Beste antwoord
Druk is een kracht per oppervlakte-eenheid, bijvoorbeeld pond per vierkante inch (PSI). De formule voor druk is P = F / A. P is druk, F is kracht en A is gebied. We weten uit de tweede wet van Issac Newton dat kracht een massa maal de versnelling of F = ma is. F is kracht, m is massa en een zijnsversnelling. Uit kinematica weten we dat versnelling de afgeleide is van snelheid ten opzichte van tijd of a = dv / dt. Dv / dt is de notatie van de afgeleide van snelheid met betrekking tot tijd. Nu kunnen we dv / dt vervangen door a in de krachtvergelijking die F = m * (dv / dt) geeft en dan deze nieuwe krachtvergelijking in de drukvergelijking vervangen en we hebben een nieuwe vergelijking voor druk:
P = [m * (dv / dt)] / A
Als je een constante snelheid hebt in plaats van een vergelijking vanwege de tijd, dan zou er geen kracht zijn, dus er zou geen druk zijn. Dit komt omdat er een versnelling moet zijn om een kracht te hebben en constante snelheid betekent dat er geen versnelling is.
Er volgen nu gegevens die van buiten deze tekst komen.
/-
Copyright (c) 2026 the pub-hodgecm-mathlib formalisation cell (harness21).  Prover seat hodgecm-mathlib-K2E1-p15 (g0), Track B ∕ K2-LIT «5Res (c)∕(d)», h413 = `stmt-HodgeConjecture-24833`,
line `K2_E1_TraceFormulaBeta`, route of record `HCCMUnconditional`; dealer K2E1-plan (g7) deal (131) «(d)-assembly owner», STEP 1: the general-box edition of ★ p859658 ∕ ★ p859688
(REPORT-FIRST `K2/STATUS.md` 2026-09-04T11:37Z) — the actual pole-exclusion domain `(D⁺ ∩ D_n ∩ U) ∖ P` does not contain the literal sub-tube boxes.
-/
import Summits.HodgeConjecture.HodgeConjecture.Theorems.K2E1ChiMaassSelbergContinuedModelsCMTwo   -- ★ p859688 (this seat): `le_of_twoTerm`, `real_mul_inner_self`, `differentiableOn_inner_conj_comp`; brings ★ p859658 §1 holomorphy, ★ PairingCMTwo, ★ PoleControl
import HarnessLib

/-!
# K2·E1 — `K2E1ChiMaassSelbergContinuedOnBoxesCMTwo`: POLE CONTROL OF THE CONTINUED INTERTWINING OPERATOR `M(z, χ)` OF `U(1,1)_{L∕L⁺}` ON AN OPEN PRECONNECTED `D₁ ⊆ D⁺`
# CONTAINING TWO GENERAL SUB-TUBE BOXES — the `_on'` editions of ★ `K2E1ChiMaassSelbergContinuedCMTwo` ∕ ★ `…ModelsCMTwo` (twin of ★ `K2E1MaassSelbergContinuedOnBoxesCMTwo`)

Track B ∕ K2-LIT, crux h413 = `stmt-HodgeConjecture-24833`; cell `hodgecm-mathlib`, squad K2, ENGINE E1, campaign «5Res», road «BL-2(χ,τ) ∘ MS-2(χ,τ) ∘ ARCH-UNITARITY ∘ R8₂»;
dealer K2E1-plan (g7) deal (131) STEP 1.  THEOREMS ONLY (no `def`, no `instance`, no notation, no named-fact hypothesis, no `sorry`); lane `--kind proof --supports
stmt-HodgeConjecture-24833 --as helper` (count-neutral).  Closes no socket.

WHY ([MoeglinWaldspurger1995, IV.3.12 (a)]).  Pole EXCLUSION must be run with the poles allowed: the `(χ,τ)` family `[Λ^T Ẽ(φ, z)]` (row 15) and the operator `M(z, χ)` are holomorphic on
`D₁ := (D⁺ ∩ D_n ∩ U) ∖ P` (`U` the co-discrete per-ball holomorphy set of the B–L solution, `P` the closed countable pole set; ★ `K2E1SphericalEisensteinPoleExclusionCMTwo` for the spherical
line).  `D₁` is open and preconnected (open convex minus countable, ★ `isPreconnected_convex_diff_of_countable`) but need NOT contain the literal boxes `{3 < Re < 4, 0 < Im}`, `{1 < Re < 2,
0 < Im}` of ★ p859658's binders `hbox₁ hbox₂`.  This file re-proves the heads with the boxes as DATA: `O₁, O₂' ⊆ D₁` open non-empty with `1 < Re z′ < Re z` for `z ∈ O₁`, `z′ ∈ O₂'`
(VERBATIM the binders of ★ `poleControl_continued_cm_two_of_pairing_on'`); the identity theorem runs on `O₁ × conj⁻¹ O₂'`.  Everything else is ★ p859658 ∕ p859688 by name.

* §1 **`diag_eq_fourBracket_of_pairing_on'`**, **`poleControl_continued_chi_cm_two_of_pairing_on'`** (bracket letters; (a1)∧(a2)∧(a3) for `b(z)` at every `z ∈ D₁`).
* §2 **`poleControl_continued_chi_cm_two_of_family_on'`** (`F : ℂ → H`), **`…_of_truncatedFamily_on'`** (`F : ℂ → L²(X, μ)`, `hFtube`, socket `h4` = ★ row 14 F1 `K2E1ChiMaassSelbergCMTwo`).
* §3 **`normSq_le_of_family_offDual_on'`** (`χ ≠ χʷ`: the two-term relation gives `κm‖ψ z‖² ≤ T^{4x}·κm‖φ‖²` on `D₁` — no pole at all).

HONEST LABEL: HC_CM is proved only modulo the 7 printed citations (2 remaining named inputs: hLiu418 = `stmt-HodgeConjecture-24832`, h413 = `stmt-HodgeConjecture-24833`) until rung 0
closes; this file asserts no named fact, is conditional by construction on the relation letters (`hrel` ∕ `h4`), and closes no socket.

## References
* [MoeglinWaldspurger1995] C. Mœglin, J.-L. Waldspurger, *Spectral decomposition and Eisenstein series* (1995), IV.2.3, IV.3.12 (a).
* [Arthur1980TraceFormulaII] J. Arthur, *A trace formula for reductive groups II*, Compositio Math. 40 (1980), §4.
* [BernsteinLapid2019] J. Bernstein, E. Lapid, *On the meromorphic continuation of Eisenstein series*, J. AMS 37 (2024), Thm 2.3, §4.
-/

set_option autoImplicit false
set_option linter.dupNamespace false  -- the mandated namespace repeats the summit's segment (`HodgeConjecture.HodgeConjecture`)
Als je snelheid zoekt in termen van druk, dan kun je deze vergelijking gebruiken:
v = int [(PA / m) dt]
int is gewoon de notatie voor integraal
Antwoord
Snelheid en druk zijn omgekeerd evenredig naar het gebied van de dwarsdoorsnede van het lichaam waardoor een vloeistof stroomt.
denk aan figuur 1: een ideale vloeistof (die geen viscositeit (wrijving) heeft tussen de deeltjes) stroomt door de buis.
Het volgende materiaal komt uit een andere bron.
import Summits.CriticalPhenomena.PercolationContinuityZ3.Theorems.Transplant.PlanarSkeletonFrmFromDefs
import Summits.CriticalPhenomena.PercolationContinuityZ3.Theorems.Transplant.SkelKitResiduesOF
import Summits.CriticalPhenomena.PercolationContinuityZ3.Theorems.Transplant.SkelFrmFrom1Normalise
import Summits.CriticalPhenomena.PercolationContinuityZ3.Theorems.Transplant.SkelFrm1Normalise
import Summits.CriticalPhenomena.PercolationContinuityZ3.Theorems.Transplant.KNLevelsStepVForced
import Summits.CriticalPhenomena.PercolationContinuityZ3.Theorems.Transplant.SkelNeg1ClosureL
import HarnessLib
import Summits.CriticalPhenomena.PercolationContinuityZ3.Theorems.Transplant.SkelFrm1ClosureLT
/-!
# U-WAVE PORT (RULING D-U, lead g21 2026-08-26; WAVE-U-MANIFEST v3.0 row «SkelFrm1ClosureLT» ↦ «SkelFrmFrom1ClosureLT») of the tree module
# `Transplant/SkelFrm1ClosureLT` onto the carrier `PlanarSkeletonFrmFrom` (frames only, cylinders connected from width `ℓ₀` on)

ORIGINAL TITLE: N2 (the frames-only node `SamePDropOfSkeletonFrm₁`, OPEN), (c2) J10 REPAIR ((R-32), design owner p3-g16): THE RESIDUE-LEVEL CLOSURE OF RECORD WITH THE FACE INNER-CHAIN

builds on p205010 (kernel theorem, internal audit signed; external expert review pending) — nothing in this file uses p205010; NOTHING is claimed about the
OPEN node U `SamePDropOfSkeletonFrmFrom₁` (nor U_s / the end state).  Lane `prim-bschramm`, seat `prim-bschramm-p3` gen 26; helper file
(`--supports stmt-CriticalPhenomena-4575 --as helper`).  PORT RULES r1–r4 of RULING D-U: declaration order and proof texts are those of the original,
byte-identical except (i) the carrier token `PlanarSkeletonFrm ↦ PlanarSkeletonFrmFrom` (binders, `namespace`/`end` lines, qualified names of twinned
declarations), (ii) carrier-FREE declarations of the original (φ-level `Skelφ…` blocks and namespace-only arithmetic residents) are NOT re-declared —
this file imports the original and `export`s the twin-free residents (POLICY T / treatment (m1)); residents whose statement mentions a twinned
constant are copied, (iii) every carrier-binding declaration keeps its explicit binder `(Φ : PlanarSkeletonFrmFrom G)` in its own signature (r2).  Docstrings and citations are the original's.
-/

noncomputable section

open MeasureTheory ProbabilityTheory
open scoped ENNReal Classical

namespace Summit.CriticalPhenomena.PercolationContinuityZ3.Theorems.Transplant

open Literature.Probability.Percolation Literature.Probability.LatticeModels SimpleGraph KNCells KNLevels
open Literature.Barriers.CriticalPhenomena (HasExponentialGrowth)
open GadgetSystem (tgt)

namespace PlanarSkeletonFrmFrom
Laten we eens kijken naar het deel AB van deze buis. We kunnen zeggen dat het deeltje dat de buis binnen 1 seconde verlaat gelijk is aan het deeltje dat de buis binnen 1 seconde binnenkomt.
Laten we aannemen dat er 10 deeltjes binnen kunnen komen tegelijk door A tegelijk en er kunnen slechts 2 deeltjes tegelijk via B vertrekken.
laten we zeggen dat 10 deeltjes de buis per seconde binnenkomen, wat betekent dat er 10 deeltjes per seconde de buis moeten verlaten, maar alleen 2 deeltjes kunnen dus tegelijk de buis verlaten om dit mogelijk te maken zal de buis 2 deeltjes in 0,2 seconden moeten uitwerpen, dwz het deeltje bij A doet er 1 seconde over om de “x” -afstand af te leggen en het deeltje bij B doet er 0,2 seconden over.
We kan dus concluderen dat de snelheid van deeltjes bij B meer is dan de snelheid van deeltjes bij A
de oppervlakte van de doorsnede bij A> oppervlakte van de doorsnede bij B
NU
Druk is een verandering in het moment dat op de wanden van een container wordt gevoeld als gevolg van deeltjes die tegen de wanden per oppervlakte-eenheid botsen (meer botsingen in een seconde per oppervlakte-eenheid is meer de gevoelde druk)
Zie nu figuur 2:
Er is een bal die met een constante snelheid tussen twee muren stuitert en zorgt voor wat druk op het punt van botsingen.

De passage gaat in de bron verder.